_WORK TO COMPLETE:_ The number of lines below containing the word "variable" is all that should be returned.

_PROVIDED DATA:_
-*-*-
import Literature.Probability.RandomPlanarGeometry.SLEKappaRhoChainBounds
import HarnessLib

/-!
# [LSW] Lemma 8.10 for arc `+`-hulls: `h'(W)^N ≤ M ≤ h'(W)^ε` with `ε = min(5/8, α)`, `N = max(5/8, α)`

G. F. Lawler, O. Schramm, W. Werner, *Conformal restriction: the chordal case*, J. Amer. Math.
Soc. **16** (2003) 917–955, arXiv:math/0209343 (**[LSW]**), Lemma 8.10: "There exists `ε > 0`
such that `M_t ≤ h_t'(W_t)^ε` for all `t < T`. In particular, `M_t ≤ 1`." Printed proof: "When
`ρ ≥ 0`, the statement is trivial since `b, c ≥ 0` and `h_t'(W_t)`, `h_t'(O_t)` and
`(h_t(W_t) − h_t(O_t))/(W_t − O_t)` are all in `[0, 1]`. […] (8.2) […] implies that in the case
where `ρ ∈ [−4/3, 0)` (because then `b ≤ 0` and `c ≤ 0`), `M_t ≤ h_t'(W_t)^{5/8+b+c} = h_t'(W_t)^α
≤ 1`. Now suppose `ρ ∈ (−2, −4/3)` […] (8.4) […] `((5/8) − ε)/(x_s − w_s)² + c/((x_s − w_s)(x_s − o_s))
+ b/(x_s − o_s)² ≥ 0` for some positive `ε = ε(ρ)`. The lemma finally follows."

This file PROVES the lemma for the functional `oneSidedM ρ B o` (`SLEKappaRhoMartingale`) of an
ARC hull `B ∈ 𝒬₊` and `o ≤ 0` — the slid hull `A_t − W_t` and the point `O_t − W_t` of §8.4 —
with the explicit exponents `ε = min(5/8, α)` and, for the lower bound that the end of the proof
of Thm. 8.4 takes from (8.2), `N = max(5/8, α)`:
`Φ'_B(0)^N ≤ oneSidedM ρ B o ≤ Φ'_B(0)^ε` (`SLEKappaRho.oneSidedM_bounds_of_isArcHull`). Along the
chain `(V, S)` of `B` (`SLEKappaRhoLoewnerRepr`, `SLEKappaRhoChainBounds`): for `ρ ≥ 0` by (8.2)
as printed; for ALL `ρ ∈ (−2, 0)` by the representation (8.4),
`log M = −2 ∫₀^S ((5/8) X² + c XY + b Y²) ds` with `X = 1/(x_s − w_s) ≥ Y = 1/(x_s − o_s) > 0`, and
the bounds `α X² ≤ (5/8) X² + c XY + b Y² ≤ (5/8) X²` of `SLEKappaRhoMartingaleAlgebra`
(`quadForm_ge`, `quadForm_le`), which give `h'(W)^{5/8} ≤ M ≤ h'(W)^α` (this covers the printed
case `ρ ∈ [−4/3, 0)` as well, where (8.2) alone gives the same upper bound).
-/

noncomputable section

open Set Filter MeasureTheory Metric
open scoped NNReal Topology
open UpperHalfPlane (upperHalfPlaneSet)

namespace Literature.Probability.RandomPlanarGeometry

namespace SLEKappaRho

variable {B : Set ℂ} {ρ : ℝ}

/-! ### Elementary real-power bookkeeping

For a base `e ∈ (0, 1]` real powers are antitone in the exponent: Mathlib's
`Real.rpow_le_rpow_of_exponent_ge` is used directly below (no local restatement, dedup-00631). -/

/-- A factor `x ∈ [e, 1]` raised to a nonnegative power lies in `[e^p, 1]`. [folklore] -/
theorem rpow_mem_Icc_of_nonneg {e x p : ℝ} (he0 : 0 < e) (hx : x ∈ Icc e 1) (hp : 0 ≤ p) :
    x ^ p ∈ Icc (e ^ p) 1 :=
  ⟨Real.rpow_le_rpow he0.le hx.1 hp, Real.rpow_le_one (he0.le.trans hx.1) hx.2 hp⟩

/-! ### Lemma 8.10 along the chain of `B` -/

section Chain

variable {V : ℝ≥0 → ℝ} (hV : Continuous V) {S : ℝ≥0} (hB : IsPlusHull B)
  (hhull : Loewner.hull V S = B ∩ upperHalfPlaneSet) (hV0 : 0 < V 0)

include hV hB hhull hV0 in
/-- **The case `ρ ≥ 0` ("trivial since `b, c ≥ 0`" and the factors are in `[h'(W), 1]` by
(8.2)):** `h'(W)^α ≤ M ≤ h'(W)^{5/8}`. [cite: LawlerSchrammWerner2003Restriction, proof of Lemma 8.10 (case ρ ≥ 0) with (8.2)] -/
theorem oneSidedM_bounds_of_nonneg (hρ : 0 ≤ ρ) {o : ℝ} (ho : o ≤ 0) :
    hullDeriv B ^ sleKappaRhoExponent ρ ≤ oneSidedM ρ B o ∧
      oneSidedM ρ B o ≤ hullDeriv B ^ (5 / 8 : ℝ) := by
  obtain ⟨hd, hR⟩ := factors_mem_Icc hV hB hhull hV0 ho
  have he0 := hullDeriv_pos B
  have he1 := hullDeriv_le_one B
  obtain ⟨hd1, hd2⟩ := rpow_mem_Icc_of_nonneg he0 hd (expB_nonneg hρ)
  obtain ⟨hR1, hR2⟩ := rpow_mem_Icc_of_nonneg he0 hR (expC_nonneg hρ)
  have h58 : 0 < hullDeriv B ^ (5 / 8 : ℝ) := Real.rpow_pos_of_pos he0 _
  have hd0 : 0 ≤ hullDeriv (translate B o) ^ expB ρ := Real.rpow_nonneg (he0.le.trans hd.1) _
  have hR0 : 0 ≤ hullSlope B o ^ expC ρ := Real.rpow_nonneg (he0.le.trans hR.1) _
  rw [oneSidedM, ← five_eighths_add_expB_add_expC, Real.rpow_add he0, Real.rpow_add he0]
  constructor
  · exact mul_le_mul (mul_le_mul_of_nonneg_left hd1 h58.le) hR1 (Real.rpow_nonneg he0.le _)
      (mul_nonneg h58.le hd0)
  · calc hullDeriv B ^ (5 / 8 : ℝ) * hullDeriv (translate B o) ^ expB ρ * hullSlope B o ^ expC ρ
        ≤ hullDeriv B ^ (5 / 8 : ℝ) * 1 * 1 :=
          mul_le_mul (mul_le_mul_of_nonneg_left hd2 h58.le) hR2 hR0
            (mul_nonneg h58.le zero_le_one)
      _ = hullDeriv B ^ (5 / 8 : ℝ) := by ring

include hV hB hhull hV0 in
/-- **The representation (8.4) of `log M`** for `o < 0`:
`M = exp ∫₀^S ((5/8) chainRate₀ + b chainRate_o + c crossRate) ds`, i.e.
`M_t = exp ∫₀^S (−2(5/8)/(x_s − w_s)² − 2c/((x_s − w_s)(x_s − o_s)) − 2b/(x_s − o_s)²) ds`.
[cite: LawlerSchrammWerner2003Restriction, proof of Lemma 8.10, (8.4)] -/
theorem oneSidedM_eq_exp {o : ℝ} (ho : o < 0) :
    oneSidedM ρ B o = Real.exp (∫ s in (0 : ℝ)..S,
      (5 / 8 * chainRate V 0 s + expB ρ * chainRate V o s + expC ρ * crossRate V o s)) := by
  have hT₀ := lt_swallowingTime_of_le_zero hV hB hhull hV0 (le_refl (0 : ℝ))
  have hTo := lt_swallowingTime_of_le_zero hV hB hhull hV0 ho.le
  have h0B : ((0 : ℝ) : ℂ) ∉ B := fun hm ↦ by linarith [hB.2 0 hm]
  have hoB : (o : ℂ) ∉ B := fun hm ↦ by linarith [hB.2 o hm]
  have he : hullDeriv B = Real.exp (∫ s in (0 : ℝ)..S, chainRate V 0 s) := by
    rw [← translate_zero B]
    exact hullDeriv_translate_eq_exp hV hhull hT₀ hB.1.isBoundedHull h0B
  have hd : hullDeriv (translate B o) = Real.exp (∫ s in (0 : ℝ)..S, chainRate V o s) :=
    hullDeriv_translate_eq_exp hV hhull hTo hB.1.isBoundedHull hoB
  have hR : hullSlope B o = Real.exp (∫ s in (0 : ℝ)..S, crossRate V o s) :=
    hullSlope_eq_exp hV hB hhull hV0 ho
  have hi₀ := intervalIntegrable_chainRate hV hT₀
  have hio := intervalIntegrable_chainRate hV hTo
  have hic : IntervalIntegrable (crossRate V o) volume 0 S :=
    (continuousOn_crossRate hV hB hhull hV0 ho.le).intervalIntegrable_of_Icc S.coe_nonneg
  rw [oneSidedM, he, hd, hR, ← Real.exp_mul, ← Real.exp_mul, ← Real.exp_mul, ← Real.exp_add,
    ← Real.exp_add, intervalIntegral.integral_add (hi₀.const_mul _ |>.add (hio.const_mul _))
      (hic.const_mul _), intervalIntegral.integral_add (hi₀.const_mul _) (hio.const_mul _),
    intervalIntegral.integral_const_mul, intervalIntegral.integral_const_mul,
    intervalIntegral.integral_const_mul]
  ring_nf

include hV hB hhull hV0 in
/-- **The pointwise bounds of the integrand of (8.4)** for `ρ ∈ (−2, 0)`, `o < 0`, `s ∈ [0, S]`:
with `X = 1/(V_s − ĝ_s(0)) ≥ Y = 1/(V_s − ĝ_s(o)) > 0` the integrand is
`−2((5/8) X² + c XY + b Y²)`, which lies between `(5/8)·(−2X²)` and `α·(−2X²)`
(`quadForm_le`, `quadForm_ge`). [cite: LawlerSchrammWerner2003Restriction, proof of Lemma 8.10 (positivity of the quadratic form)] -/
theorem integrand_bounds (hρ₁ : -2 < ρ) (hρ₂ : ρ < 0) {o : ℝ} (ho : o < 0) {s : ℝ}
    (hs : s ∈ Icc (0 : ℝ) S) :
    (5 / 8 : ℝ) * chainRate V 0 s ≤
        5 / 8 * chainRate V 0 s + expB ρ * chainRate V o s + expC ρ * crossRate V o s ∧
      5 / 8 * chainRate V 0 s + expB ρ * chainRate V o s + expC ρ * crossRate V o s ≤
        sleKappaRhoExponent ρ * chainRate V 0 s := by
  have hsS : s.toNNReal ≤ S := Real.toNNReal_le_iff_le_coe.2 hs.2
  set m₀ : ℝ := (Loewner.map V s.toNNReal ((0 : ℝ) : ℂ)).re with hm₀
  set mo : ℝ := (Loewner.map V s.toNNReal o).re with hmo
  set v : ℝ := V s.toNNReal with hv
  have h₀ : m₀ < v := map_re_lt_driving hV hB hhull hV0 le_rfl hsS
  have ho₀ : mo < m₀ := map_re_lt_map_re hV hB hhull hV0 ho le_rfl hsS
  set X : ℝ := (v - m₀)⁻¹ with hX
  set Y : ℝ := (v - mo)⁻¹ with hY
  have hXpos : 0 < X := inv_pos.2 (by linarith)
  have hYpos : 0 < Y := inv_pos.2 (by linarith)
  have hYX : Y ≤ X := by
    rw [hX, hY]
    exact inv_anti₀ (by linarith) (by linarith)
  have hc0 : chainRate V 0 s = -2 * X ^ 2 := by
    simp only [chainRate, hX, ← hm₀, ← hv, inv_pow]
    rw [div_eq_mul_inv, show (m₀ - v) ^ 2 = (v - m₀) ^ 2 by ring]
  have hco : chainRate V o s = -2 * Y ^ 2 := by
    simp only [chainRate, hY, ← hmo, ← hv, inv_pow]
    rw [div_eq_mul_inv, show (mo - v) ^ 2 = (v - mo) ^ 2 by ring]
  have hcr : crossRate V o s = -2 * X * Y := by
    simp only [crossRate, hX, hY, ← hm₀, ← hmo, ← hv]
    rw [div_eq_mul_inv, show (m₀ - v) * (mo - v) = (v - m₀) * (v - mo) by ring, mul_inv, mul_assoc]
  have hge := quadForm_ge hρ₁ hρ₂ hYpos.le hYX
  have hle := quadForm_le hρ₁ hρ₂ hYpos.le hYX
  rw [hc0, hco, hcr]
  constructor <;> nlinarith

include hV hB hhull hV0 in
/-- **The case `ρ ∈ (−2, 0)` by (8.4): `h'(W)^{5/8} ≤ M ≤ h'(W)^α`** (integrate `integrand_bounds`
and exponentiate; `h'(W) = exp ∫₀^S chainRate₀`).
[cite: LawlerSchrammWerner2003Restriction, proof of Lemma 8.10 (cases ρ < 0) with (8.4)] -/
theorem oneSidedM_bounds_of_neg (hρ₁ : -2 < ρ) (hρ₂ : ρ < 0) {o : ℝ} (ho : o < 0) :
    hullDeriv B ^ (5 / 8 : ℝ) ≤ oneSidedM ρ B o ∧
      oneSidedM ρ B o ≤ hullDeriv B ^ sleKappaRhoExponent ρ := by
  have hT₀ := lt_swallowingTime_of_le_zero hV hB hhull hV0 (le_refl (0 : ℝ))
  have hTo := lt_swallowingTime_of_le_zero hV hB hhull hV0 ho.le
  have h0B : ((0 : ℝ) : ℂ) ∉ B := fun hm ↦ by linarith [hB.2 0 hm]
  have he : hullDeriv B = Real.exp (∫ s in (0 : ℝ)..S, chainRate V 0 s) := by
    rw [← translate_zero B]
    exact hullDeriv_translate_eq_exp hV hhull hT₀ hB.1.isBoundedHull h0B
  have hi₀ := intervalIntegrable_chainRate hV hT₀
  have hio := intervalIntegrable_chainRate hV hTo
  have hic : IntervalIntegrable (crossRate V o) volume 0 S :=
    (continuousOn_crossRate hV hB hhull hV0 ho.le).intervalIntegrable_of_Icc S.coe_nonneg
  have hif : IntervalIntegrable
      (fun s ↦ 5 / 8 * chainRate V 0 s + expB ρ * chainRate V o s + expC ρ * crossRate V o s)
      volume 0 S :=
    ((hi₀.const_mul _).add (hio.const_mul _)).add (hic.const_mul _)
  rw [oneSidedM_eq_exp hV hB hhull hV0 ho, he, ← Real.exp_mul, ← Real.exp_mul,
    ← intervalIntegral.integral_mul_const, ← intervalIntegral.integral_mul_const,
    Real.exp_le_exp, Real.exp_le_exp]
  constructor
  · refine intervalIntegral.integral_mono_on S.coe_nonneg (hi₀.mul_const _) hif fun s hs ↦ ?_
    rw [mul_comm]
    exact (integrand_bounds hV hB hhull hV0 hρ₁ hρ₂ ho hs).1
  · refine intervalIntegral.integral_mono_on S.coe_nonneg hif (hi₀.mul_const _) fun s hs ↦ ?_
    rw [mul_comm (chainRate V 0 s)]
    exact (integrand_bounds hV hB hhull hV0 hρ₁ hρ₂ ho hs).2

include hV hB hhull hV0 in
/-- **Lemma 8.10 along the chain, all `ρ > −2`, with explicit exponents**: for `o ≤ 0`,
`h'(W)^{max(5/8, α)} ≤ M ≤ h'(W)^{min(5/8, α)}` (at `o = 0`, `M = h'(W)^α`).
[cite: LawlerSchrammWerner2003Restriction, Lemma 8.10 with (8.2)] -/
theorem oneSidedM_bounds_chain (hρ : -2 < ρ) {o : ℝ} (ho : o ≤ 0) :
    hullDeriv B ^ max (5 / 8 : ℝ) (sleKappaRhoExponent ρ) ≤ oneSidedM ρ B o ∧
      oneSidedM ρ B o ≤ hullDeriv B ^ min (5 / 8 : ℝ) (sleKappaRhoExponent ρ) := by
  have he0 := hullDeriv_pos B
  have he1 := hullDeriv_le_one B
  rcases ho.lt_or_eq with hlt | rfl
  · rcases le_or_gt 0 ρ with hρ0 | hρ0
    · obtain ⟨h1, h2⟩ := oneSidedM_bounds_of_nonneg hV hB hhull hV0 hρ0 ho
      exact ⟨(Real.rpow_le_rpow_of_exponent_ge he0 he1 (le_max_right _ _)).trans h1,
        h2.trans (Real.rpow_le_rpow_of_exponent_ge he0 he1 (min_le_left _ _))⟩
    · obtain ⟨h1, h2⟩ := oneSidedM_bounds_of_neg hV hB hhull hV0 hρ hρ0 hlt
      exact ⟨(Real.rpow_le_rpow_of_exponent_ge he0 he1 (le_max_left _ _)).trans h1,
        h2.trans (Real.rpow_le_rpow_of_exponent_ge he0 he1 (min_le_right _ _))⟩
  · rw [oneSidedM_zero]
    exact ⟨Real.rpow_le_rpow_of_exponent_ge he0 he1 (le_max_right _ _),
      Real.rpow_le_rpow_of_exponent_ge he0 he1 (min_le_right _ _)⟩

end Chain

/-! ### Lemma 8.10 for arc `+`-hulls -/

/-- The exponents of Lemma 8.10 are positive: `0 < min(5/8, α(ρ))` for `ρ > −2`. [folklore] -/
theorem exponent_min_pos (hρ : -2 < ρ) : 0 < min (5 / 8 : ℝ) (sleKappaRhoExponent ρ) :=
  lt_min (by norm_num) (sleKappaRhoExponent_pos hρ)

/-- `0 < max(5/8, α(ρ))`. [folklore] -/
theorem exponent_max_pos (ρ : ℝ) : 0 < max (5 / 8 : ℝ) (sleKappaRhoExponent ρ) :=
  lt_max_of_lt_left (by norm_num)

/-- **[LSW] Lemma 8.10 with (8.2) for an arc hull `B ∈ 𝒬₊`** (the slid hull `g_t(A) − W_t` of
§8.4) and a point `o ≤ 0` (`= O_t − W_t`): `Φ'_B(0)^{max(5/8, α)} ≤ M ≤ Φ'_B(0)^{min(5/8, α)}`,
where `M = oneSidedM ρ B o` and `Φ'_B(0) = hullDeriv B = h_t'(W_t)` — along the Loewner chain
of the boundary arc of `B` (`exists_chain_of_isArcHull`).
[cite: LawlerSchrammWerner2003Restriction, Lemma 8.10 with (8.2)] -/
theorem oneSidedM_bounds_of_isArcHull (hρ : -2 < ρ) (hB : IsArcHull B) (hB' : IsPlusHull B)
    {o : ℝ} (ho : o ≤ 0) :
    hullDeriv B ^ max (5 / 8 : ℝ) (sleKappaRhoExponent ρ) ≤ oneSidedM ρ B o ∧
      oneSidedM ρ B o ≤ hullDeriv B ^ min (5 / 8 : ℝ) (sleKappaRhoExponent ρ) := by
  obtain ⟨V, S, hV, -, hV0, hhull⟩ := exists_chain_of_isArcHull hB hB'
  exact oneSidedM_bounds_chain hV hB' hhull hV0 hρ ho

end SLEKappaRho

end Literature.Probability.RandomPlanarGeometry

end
-*-*-
_ANSWER FOR THIS EXERCISE:_ 2